Collected data entries:
- - -
import Summits.HubbardSuperconductivity.HubbardSuperconductivity.Theorems.AnisotropyChordTransferFibre3FinXC2Eval
import Summits.HubbardSuperconductivity.HubbardSuperconductivity.Theorems.AnisotropyChordTransferFibre3FinXC2P20cc
import Summits.HubbardSuperconductivity.HubbardSuperconductivity.Theorems.AnisotropyChordTransferFibre3FinXC2P20cd

/-!
# Route `AnisotropyChord` / H0 rotor rung: FIN XBC2 combined (rows `N₁` + C) certificate at `L = 20` — cell facts, part `cc`

Kernel facts `xbcCellAny2 20 (49/50) 20 la lb (c, bn) = true` (evaluator `…FinXC2Eval` on `…FinXB2Eval`, point wedges rewritten to certified literal tables `…FinXC2P20*`) for 1 λ-cell(s)
(`…FinXC2Eval.xbcCheck2`; cell design: g5 `xbc_design.py` (≤ 2.5 % cells, b = bn/20 ≥ 1.04·b_cell), mirrors `xb_mirror.py`/`xc_mirror.py`); assembled in `…FinXC2Twenty`.
Prover seat `hubbard-h0-rotor-p3` g6; helper for piece A = stmt-HubbardSuperconductivity-23918 of rung 19089 (`--supports`, helper class).
WHAT THIS IS NOT: nothing here proves superconductivity in the Hubbard model (rotor TARGET as worded stays FALSE, g15 verdict); kernel facts for the FIN certificate of TWO hypotheses (rows `N₁`, C) of ONE conditional reduction.  Tree imports only; no sorry, no new axioms.
-/

set_option linter.dupNamespace false

namespace Summit.HubbardSuperconductivity.HubbardSuperconductivity.Theorems.AnisotropyChord.Transfer.Fibre3

namespace FinXB

set_option maxHeartbeats 4000000 in
/-- kernel fact: cell 95 at `L = 20` (certified, (c, bn) = ((11/20 : ℚ), 15)). [folklore] -/
theorem xbc2c20_95 : xbcCellAny2 20 (49/50 : ℚ) 20 1403976561135962 1439075975164362 ((11/20 : ℚ), (15 : ℕ)) = true := by
  unfold xbcCellAny2
  rw [twc20_80_eq, twc20_81_eq]
  decide +kernel

end FinXB

end Summit.HubbardSuperconductivity.HubbardSuperconductivity.Theorems.AnisotropyChord.Transfer.Fibre3
import Literature.Probability.RandomPlanarGeometry.HexSAWBrickWallStripFugacityWidthOneUniformAmplitude
import Literature.Probability.RandomPlanarGeometry.HexSAWBrickWallStripFugacityWidthOneContactSusceptibilityUniform
import Literature.Probability.Moments.FiniteLogLaplaceCumulants
import Literature.Analysis.Calculus.QuasiLinearSecondDerivative
import Mathlib.Analysis.Calculus.ContDiff.Basic
import Mathlib.Analysis.Calculus.IteratedDeriv.Lemmas
import HarnessLib

/-!
# The variance of the contact number of the two-fugacity one-cell strip: `Var_{N,y,z}(bc)/N → ∂b/∂log y`

Topic `Literature/Probability/RandomPlanarGeometry` (continues `HexSAWBrickWallStripFugacityWidthOneUniformAmplitude.lean`: uniform two-term
asymptotics `log C_{1,N}(y,z) = N log μ₁ + log A_{N mod 2} + o(1/N)` uniformly on compact `y`-intervals; `…ContactSusceptibility.lean`: the
free energy `Λ(A) = log μ₁(e^A, e^B)` has `Λ' = b`, `Λ'' = m₂₂/D`; `Literature/Probability/Moments/FiniteLogLaplaceCumulants.lean` and
`Literature/Analysis/Calculus/QuasiLinearSecondDerivative.lean`: the model-free engine «`F_N = Nφ + G + r_N`, `Nε_N → 0`, no `1/N`-oscillation
of `F_N''` ⇒ `F_N''(0)/N → φ''(0)`»).  For the width-one brick-wall strip `S₁` with wall fugacities `y` (bottom), `z` (top) and the Gibbs
measure `P_{N,y,z} ∝ y^{bc} z^{tc}` on `N`-step walks, the number `bc` of bottom contacts satisfies a law of large numbers `⟨bc⟩/N → b(y,z)`
(tree, `tendsto_meanContacts_div`) and a full large-deviation principle (tree).  THIS FILE PROVES THE VARIANCE THEOREM
(«DOOR-ap5-g24 item 2», the last open item of the contact programme short of the CLT):

  ★★★★ `tendsto_varContacts_div`: `Var_{N,y,z}(bc)/N → d/dA b(e^A, z)|_{A = log y}` for all `y, z > 0`;
  ★★★  `tendsto_varContacts_div_explicit`: the limit is `m₂₂/(m₁₁m₂₂ − m₁₂²) > 0` (inverse Hessian of the contact entropy at the typical pair);
  ★★★★ `tendsto_varContacts_div_uniform`: for the UNIFORM strip walk (`y = z = 1`, `μ` the plastic number)
        `Var_N(bc)/N → (21μ² + 95μ − 14)/1058 ∈ (0.1405, 0.1406)`.

* §1 `contDiff_two_of_hasDerivAt_two`, `derivData_of_contDiff_two` (plumbing), ★ `contDiff_two_log_stripMuY₂_exp` (`Λ ∈ C²`, `Λ' = b`).
* §2 `sqContacts`, `varContacts` (defs), `stripZ₂_one_tilt_eq_sum` (`C_{1,N}(ye^t,z) = Σ wgt·e^{t·bc}`), ★★ `contactFreeEnergy_facts`
  (`F_N = log C_{1,N}(ye^t,z)`: `F_N'' = v_N ≥ 0`, `v_N(0) = Var`, `v_N(t) ≶ e^{±(N+1)t} v_N(0)` — CAR «CUMULANTS» with `0 ≤ bc ≤ N+1`).
* §3 `parityAmplitude` (def; the tree's closed forms via `pfU₀…pfU₅`), `tendsto_parityAmplitude`, `parityAmplitude_pos`, `amplitudeDen_pos`,
  `continuousOn_parityAmplitude`, `parityAmplitude_bounds`.
* §4 ★ `contDiff_two_parityG`: `t ↦ c·Λ(A₀+t) + log A_c(e^{A₀+t}, e^B)` is `C²` (`μ₁ = e^Λ`, rational structure, `fun_prop`).
* §5 `tendsto_of_tendsto_even_odd`, ★★★ `tendsto_varContacts_parity_div` (`Var_{2M+c}/M → 2·∂b/∂A`: the engine applied per parity with
  `F_M = log C_{1,2M+c}(ye^t,z)` (`F_0 := 0`), `φ = 2Λ(A₀+·)`, `G = cΛ(A₀+·) + log A_c`, `K = 5`, `τ = 1`, remainder from
  `exists_uniform_log_two_term` on `[ye^{-1}, ye]`).
* §6 the three headline theorems.

Numerics (`var_check.py`, exact bivariate enumeration from the rational series): `(y,z) = (1,1)`: `Var_N(bc)/N = 0.1324, 0.1364, 0.1385, 0.1395`
at `N = 30, 60, 120, 240` against the closed form `0.140549`, with `N·(Var_N/N − rate) = −0.247` constant to 4 digits (a clean `1/N` correction);
`(2,1)`: `→ 0.185942`; `(½,3)`: `→ 0.031059` (correction `+0.2066/N`).

## Sources
A. Dembo, O. Zeitouni, *Large Deviations Techniques and Applications* (2010) §2.3 (Gärtner–Ellis: differentiability of the limiting
logarithmic moment generating function and the role of its second derivative; lane statement — the variance density as curvature);
N. R. Beaton, M. Bousquet-Mélou, J. de Gier, H. Duminil-Copin, A. J. Guttmann, CMP 326 (2014), arXiv:1109.0358v5 §3.2 (p. 10:
`C_{T,N}(y,z)`, Proposition 6: `μ_T(y,z)`); E. J. Janse van Rensburg, *The Statistical Mechanics of Interacting Walks…* (2000, 1st ed.) §3.3
(fluctuations of the energy in adsorption models); N. Madras, G. Slade, *The Self-Avoiding Walk* (1993) §1.1 eq. (1.1.4) p. 5, §8.5
pp. 278–279.  Nothing is quoted AS PRINTED: the theorem and its constants are this lineage's, assembled from the tree.
-/

noncomputable section

open Filter Topology Finset Set Literature.Analysis Literature.Probability.Moments
open Literature.Probability.LatticeModels Literature.Probability.Percolation

namespace Literature.Probability.RandomPlanarGeometry.SAW.HexBW

namespace WidthOneYZ

variable {y z : ℝ}

/-! ## §1 The free energy `Λ(A) = log μ₁(e^A, e^B)` is `C²` -/

/-- `C²` from derivative data: `f' = f₁`, `f₁' = f₂`, `f₂` continuous ⇒ `ContDiff ℝ 2 f`. [cite: DemboZeitouni2010, §2.3 (lane plumbing)] -/
private theorem contDiff_two_of_hasDerivAt_two {f f₁ f₂ : ℝ → ℝ} (h1 : ∀ x, HasDerivAt f (f₁ x) x) (h2 : ∀ x, HasDerivAt f₁ (f₂ x) x)
    (h3 : Continuous f₂) : ContDiff ℝ 2 f := by
  have hd1 : deriv f = f₁ := funext fun x => (h1 x).deriv
  have hd2 : deriv f₁ = f₂ := funext fun x => (h2 x).deriv
  rw [show (2 : WithTop ℕ∞) = (1 : WithTop ℕ∞) + 1 from rfl, contDiff_succ_iff_deriv]
  refine ⟨fun x => (h1 x).differentiableAt, by simp, ?_⟩
  rw [hd1, show (1 : WithTop ℕ∞) = (0 : WithTop ℕ∞) + 1 from rfl, contDiff_succ_iff_deriv]
  refine ⟨fun x => (h2 x).differentiableAt, by simp, ?_⟩
  rw [hd2, contDiff_zero]
  exact h3

/-- Derivative data from `C²`: `g' = deriv g`, `g'' = deriv (deriv g)` as `HasDerivAt`, `deriv (deriv g)` continuous and bounded on every
compact interval. [cite: DemboZeitouni2010, §2.3 (lane plumbing)] -/
private theorem derivData_of_contDiff_two {g : ℝ → ℝ} (hg : ContDiff ℝ 2 g) (τ : ℝ) :
    (∀ t, HasDerivAt g (deriv g t) t) ∧ (∀ t, HasDerivAt (deriv g) (deriv (deriv g) t) t) ∧
      Continuous (deriv (deriv g)) ∧ ∃ B, ∀ t ∈ Icc (-τ) τ, |deriv (deriv g) t| ≤ B := by
  have h1 : Differentiable ℝ g := hg.differentiable (by norm_num)
  have h2 : ContDiff ℝ 1 (deriv g) :=
    (contDiff_succ_iff_deriv.1 (show ContDiff ℝ ((1 : WithTop ℕ∞) + 1) g from hg)).2.2
  have h3 : Differentiable ℝ (deriv g) := h2.differentiable (by norm_num)
  have h4 : Continuous (deriv (deriv g)) :=
    ((contDiff_succ_iff_deriv.1 (show ContDiff ℝ ((0 : WithTop ℕ∞) + 1) (deriv g) from h2)).2.2).continuous
  refine ⟨fun t => (h1 t).hasDerivAt, fun t => (h3 t).hasDerivAt, h4, ?_⟩
  obtain ⟨B, hB⟩ := isCompact_Icc.exists_bound_of_continuousOn (h4.continuousOn (s := Icc (-τ) τ))
  exact ⟨B, fun t ht => by simpa [Real.norm_eq_abs] using hB t ht⟩

/-- ★ **The free energy is `C²` in the log-fugacity**: `A ↦ Λ(A) = log μ₁(e^A, e^B)` is `ContDiff ℝ 2`, with `Λ' = b(e^A, e^B)`
(tree: `hasDerivAt_log_stripMuY₂_exp`) and `Λ'' = m₂₂/D` (tree: `hasDerivAt_contactB_log`), the latter continuous because `b` and
`b'` are (differentiable) and the typical pair stays inside the density triangle.
[cite: DemboZeitouni2010, §2.3 (Gärtner–Ellis: smoothness of the limiting logarithmic moment generating function; lane statement); BeatonBousquetMelouDeGierDuminilCopinGuttmann2014, §3.2 Proposition 6 (arXiv v5 p. 10)] -/
theorem contDiff_two_log_stripMuY₂_exp (B : ℝ) :
    ContDiff ℝ 2 (fun A => Real.log (stripMuY₂ 1 (Real.exp A) (Real.exp B))) ∧
      deriv (fun A => Real.log (stripMuY₂ 1 (Real.exp A) (Real.exp B))) = fun A => contactB (Real.exp A) (Real.exp B) := by
  set bA : ℝ → ℝ := fun A => contactB (Real.exp A) (Real.exp B) with hbA
  set bB : ℝ → ℝ := fun A => contactB (Real.exp B) (Real.exp A) with hbB
  set β : ℝ → ℝ := fun A =>
    (4 / (1 - 2 * bA A - 2 * bB A) + 2 / (4 * bA A + 2 * bB A - 1) + 8 / (2 * bA A + 4 * bB A - 1) - 1 / bB A) /
      ((4 / (1 - 2 * bA A - 2 * bB A) + 8 / (4 * bA A + 2 * bB A - 1) + 2 / (2 * bA A + 4 * bB A - 1) - 1 / bA A)
        * (4 / (1 - 2 * bA A - 2 * bB A) + 2 / (4 * bA A + 2 * bB A - 1) + 8 / (2 * bA A + 4 * bB A - 1) - 1 / bB A)
        - (4 / (1 - 2 * bA A - 2 * bB A) + 4 / (4 * bA A + 2 * bB A - 1) + 4 / (2 * bA A + 4 * bB A - 1)) ^ 2) with hβ
  have hz : 0 < Real.exp B := Real.exp_pos B
  have h1 : ∀ A, HasDerivAt (fun A => Real.log (stripMuY₂ 1 (Real.exp A) (Real.exp B))) (bA A) A :=
    fun A => hasDerivAt_log_stripMuY₂_exp hz A
  have h2 : ∀ A, HasDerivAt bA (β A) A := fun A => (hasDerivAt_contactB_log A B).2.2.1
  have h2' : ∀ A, HasDerivAt bB _ A := fun A => (hasDerivAt_contactB_log A B).2.2.2.2.1
  have hcA : Continuous bA := continuous_iff_continuousAt.2 fun A => (h2 A).continuousAt
  have hcB : Continuous bB := continuous_iff_continuousAt.2 fun A => (h2' A).continuousAt
  -- the denominators never vanish (typical pair inside the triangle; `D > 0`)
  have hden : ∀ A, 1 - 2 * bA A - 2 * bB A ≠ 0 ∧ 4 * bA A + 2 * bB A - 1 ≠ 0 ∧ 2 * bA A + 4 * bB A - 1 ≠ 0 ∧ bA A ≠ 0 ∧ bB A ≠ 0 ∧
      (4 / (1 - 2 * bA A - 2 * bB A) + 8 / (4 * bA A + 2 * bB A - 1) + 2 / (2 * bA A + 4 * bB A - 1) - 1 / bA A)
        * (4 / (1 - 2 * bA A - 2 * bB A) + 2 / (4 * bA A + 2 * bB A - 1) + 8 / (2 * bA A + 4 * bB A - 1) - 1 / bB A)
        - (4 / (1 - 2 * bA A - 2 * bB A) + 4 / (4 * bA A + 2 * bB A - 1) + 4 / (2 * bA A + 4 * bB A - 1)) ^ 2 ≠ 0 := by
    intro A
    obtain ⟨t1, t2, t3⟩ := contactB_mem_triangle (Real.exp_pos A) hz
    have hb0 := (contactB_facts (Real.exp_pos A) hz).2.2.2.2.1
    have hb0' := (contactB_facts hz (Real.exp_pos A)).2.2.2.2.1
    have hD := (hasDerivAt_contactB_log A B).1
    refine ⟨by linarith, by linarith, by linarith, hb0.ne', hb0'.ne', hD.ne'⟩
  have hcβ : Continuous β := by
    rw [hβ]
    have d1 : ∀ A, 1 - 2 * bA A - 2 * bB A ≠ 0 := fun A => (hden A).1
    have d2 : ∀ A, 4 * bA A + 2 * bB A - 1 ≠ 0 := fun A => (hden A).2.1
    have d3 : ∀ A, 2 * bA A + 4 * bB A - 1 ≠ 0 := fun A => (hden A).2.2.1
    have d4 : ∀ A, bA A ≠ 0 := fun A => (hden A).2.2.2.1
    have d5 : ∀ A, bB A ≠ 0 := fun A => (hden A).2.2.2.2.1
    have d6 := fun A => (hden A).2.2.2.2.2
    fun_prop (disch := assumption)
  refine ⟨contDiff_two_of_hasDerivAt_two h1 h2 hcβ, funext fun A => (h1 A).deriv⟩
- - -
Scan the entries above and copy each line where "function" occurs.

logarithmic moment generating function and the role of its second derivative; lane statement — the variance density as curvature);
[cite: DemboZeitouni2010, §2.3 (Gärtner–Ellis: smoothness of the limiting logarithmic moment generating function; lane statement); BeatonBousquetMelouDeGierDuminilCopinGuttmann2014, §3.2 Proposition 6 (arXiv v5 p. 10)] -/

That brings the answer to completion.